Adımı duymamla ona baktıysam da hala salonda hızlı bir şekilde dolanarak olanları anlamlandırmaya çalışıyordu. Ona seslenmeme rağmen beni duymuyordu. Adını bağırdığımda durdu ve bana doğru gelmeye başladı.

"Ashley."

Gözlerinde gördüğüm ışığın mutluluktan çok uzak bir yansıma olduğunu fark ettiğimde karşımda durmuş ve bir şey söylemek istercesine bana bakıyordu. Gözlerimi yüzünü inceleyerek ağzına kaydırdığımda yavaşça dudaklarını araladı.

"Beni hayal kırıklığına uğrattın, Ashley."

"Ashley! Uyan!"

*

Sırt üstü yattığım yatağımda doğrulmamla yanıma oturmuş bana seslenen Lois'i görmem bir oldu. Odadaki hava yetersizmiş gibi derin şekilde nefes almaya çalışıyor ve kaybettiğim gerçekliğimi bulmaya çalışıyordum. Ağır çekimdeymiş gibi şakağımdan süzülen bir kaç ter damlasının varlığını hissetmemle giydiğim geceliğin su içinde kaldığını fark ettim.

"Tatlım. İyi misin?"

Somut varlığının kanıtına ihtiyacım varmış gibi ona doğru uzanarak elini tutmak istedim, "Lois...."

"Lois... Rüyaymış."

"Bitti bebeğim. Uyandın." Ona bakmamı sağlayarak dikkatimi dağıttı ve, "Duşa girmek ister misin? Tekrar böyle uyuma." Kelimelerimi toparlayamadığımdan onu kafamı sallayarak onayladım ve yataktan çıkmama yardım ederek, banyoya kadar bana eşlik etti.

Banyoda beni yalnız bıraktığında üzerimdeki gecelikten kurtuldum ve kendimi suyun altına bıraktım. Sıcak suyun tenime değmesiyle gözlerimi kapattım ve sıkıntının üzerimden akıp gitmesini istedim. Gözlerimi kapatmamla kapıyı açtığım anda Ashton ile göz göze geldiğimiz sahne aklımda canlandı. Bütün rüya bilinçaltımın bir oyunuydu ama çok gerçek hissettirmişti.

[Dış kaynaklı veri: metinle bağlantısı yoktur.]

import Summits.BirchSwinnertonDyer.BirchSwinnertonDyer.Theorems.TeichmullerTwistDescentKOfNamedInputs
import HarnessLib

/-!
# Route `TeichmullerTwistDescent`: the support item `TwistedPeriodLatticeSaturationOfNamedInputs`
# (stmt-BirchSwinnertonDyer-31170) — closed BY NAME

Cell `pub/bsd-wall` (D-0145 line route-BirchSwinnertonDyer-TeichmullerTwistDescent, OPEN rev 8), seat `bsd-line-ttd-p1`
(prover 1/2, g29).

The route planner filed (rev 8) the K-line closure record asked for by g28: the crux K
`TwistedPeriodLatticeSaturation` (stmt-BirchSwinnertonDyer-25368) FROM ITS FIVE NAMED PUBLISHED INPUTS — modularity
`exists_isNewformOf` (C13), the Conrad–Diamond–Taylor tame principal-series type of the full-level homology
`fullLevelHomology_isIsotypic_tamePrincipalSeries_of_central` (centre-pinned), the SIGNED Buzzard–Diamond–Jarvis /
Ash–Stevens weight statement `fullLevelHomology_twist_isModular_of_eigenMap_signed`, Kraus 1997 Prop. 1
`Kraus1997.propOne_inertiaShape_of_ordinary`, and Edixhoven 1992 Thm. 4.5
`edixhoven1992_serreWeight_le_weight_of_newform`.  This file proves that decl VERBATIM, by the landed theorem
`KOfNamedInputs.twistedPeriodLatticeSaturation_of_named_inputs` (`Theorems/TeichmullerTwistDescentKOfNamedInputs.lean`).

HONESTY.  This closes the SUPPORT item 31170 only.  The crux K (25368) is NOT closed by it: K remains CONDITIONAL on the
five named inputs (four cite-only published statements + modularity).  BSD is not proved by this file.
-/

set_option autoImplicit false
-- single-conjunct summit: `Summit.BirchSwinnertonDyer.BirchSwinnertonDyer.…` repeats the name by design
set_option linter.dupNamespace false

namespace Summit.BirchSwinnertonDyer.BirchSwinnertonDyer.Theorems.TeichmullerTwistDescent

/-- **Item stmt-BirchSwinnertonDyer-31170, by name.**  The route decl `TwistedPeriodLatticeSaturationOfNamedInputs`
(modularity → CDT tame type (centre-pinned) → signed BDJ/AS weight statement → Kraus 1997 Prop. 1 → Edixhoven 1992
Thm. 4.5 → K) holds: it is exactly `KOfNamedInputs.twistedPeriodLatticeSaturation_of_named_inputs`.  K itself stays
conditional on those five named inputs; BSD is not proved by this. -/
theorem twistedPeriodLatticeSaturationOfNamedInputs_proof :
    Summit.BirchSwinnertonDyer.BirchSwinnertonDyer.Theses.TeichmullerTwistDescent.TwistedPeriodLatticeSaturationOfNamedInputs := by
  unfold Summit.BirchSwinnertonDyer.BirchSwinnertonDyer.Theses.TeichmullerTwistDescent.TwistedPeriodLatticeSaturationOfNamedInputs
  intro hnf hT hWt hKr hEd
  exact KOfNamedInputs.twistedPeriodLatticeSaturation_of_named_inputs hnf hT hWt hKr hEd

end Summit.BirchSwinnertonDyer.BirchSwinnertonDyer.Theorems.TeichmullerTwistDescent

Neden bana haber vermedin, diyordu. Ona nasıl haber verebilirim ki? Kısa bir mesajla; selam, ben hamileyim! Umarım her şey yolundadır:), diyerek mi?

Arayarak mı? Bütün bunlardan önce telefon numarasına bende olması gerekirdi, tabii.

Özellikle ona haber vermemeyi düşünmemiştim ki, bunu istememiştim bile. Aslına bakarsan bu konu üzerine kafamı çok yormamıştım bile... Yine de şu an için ona ulaşmakla kafamı yormak istemiyordum.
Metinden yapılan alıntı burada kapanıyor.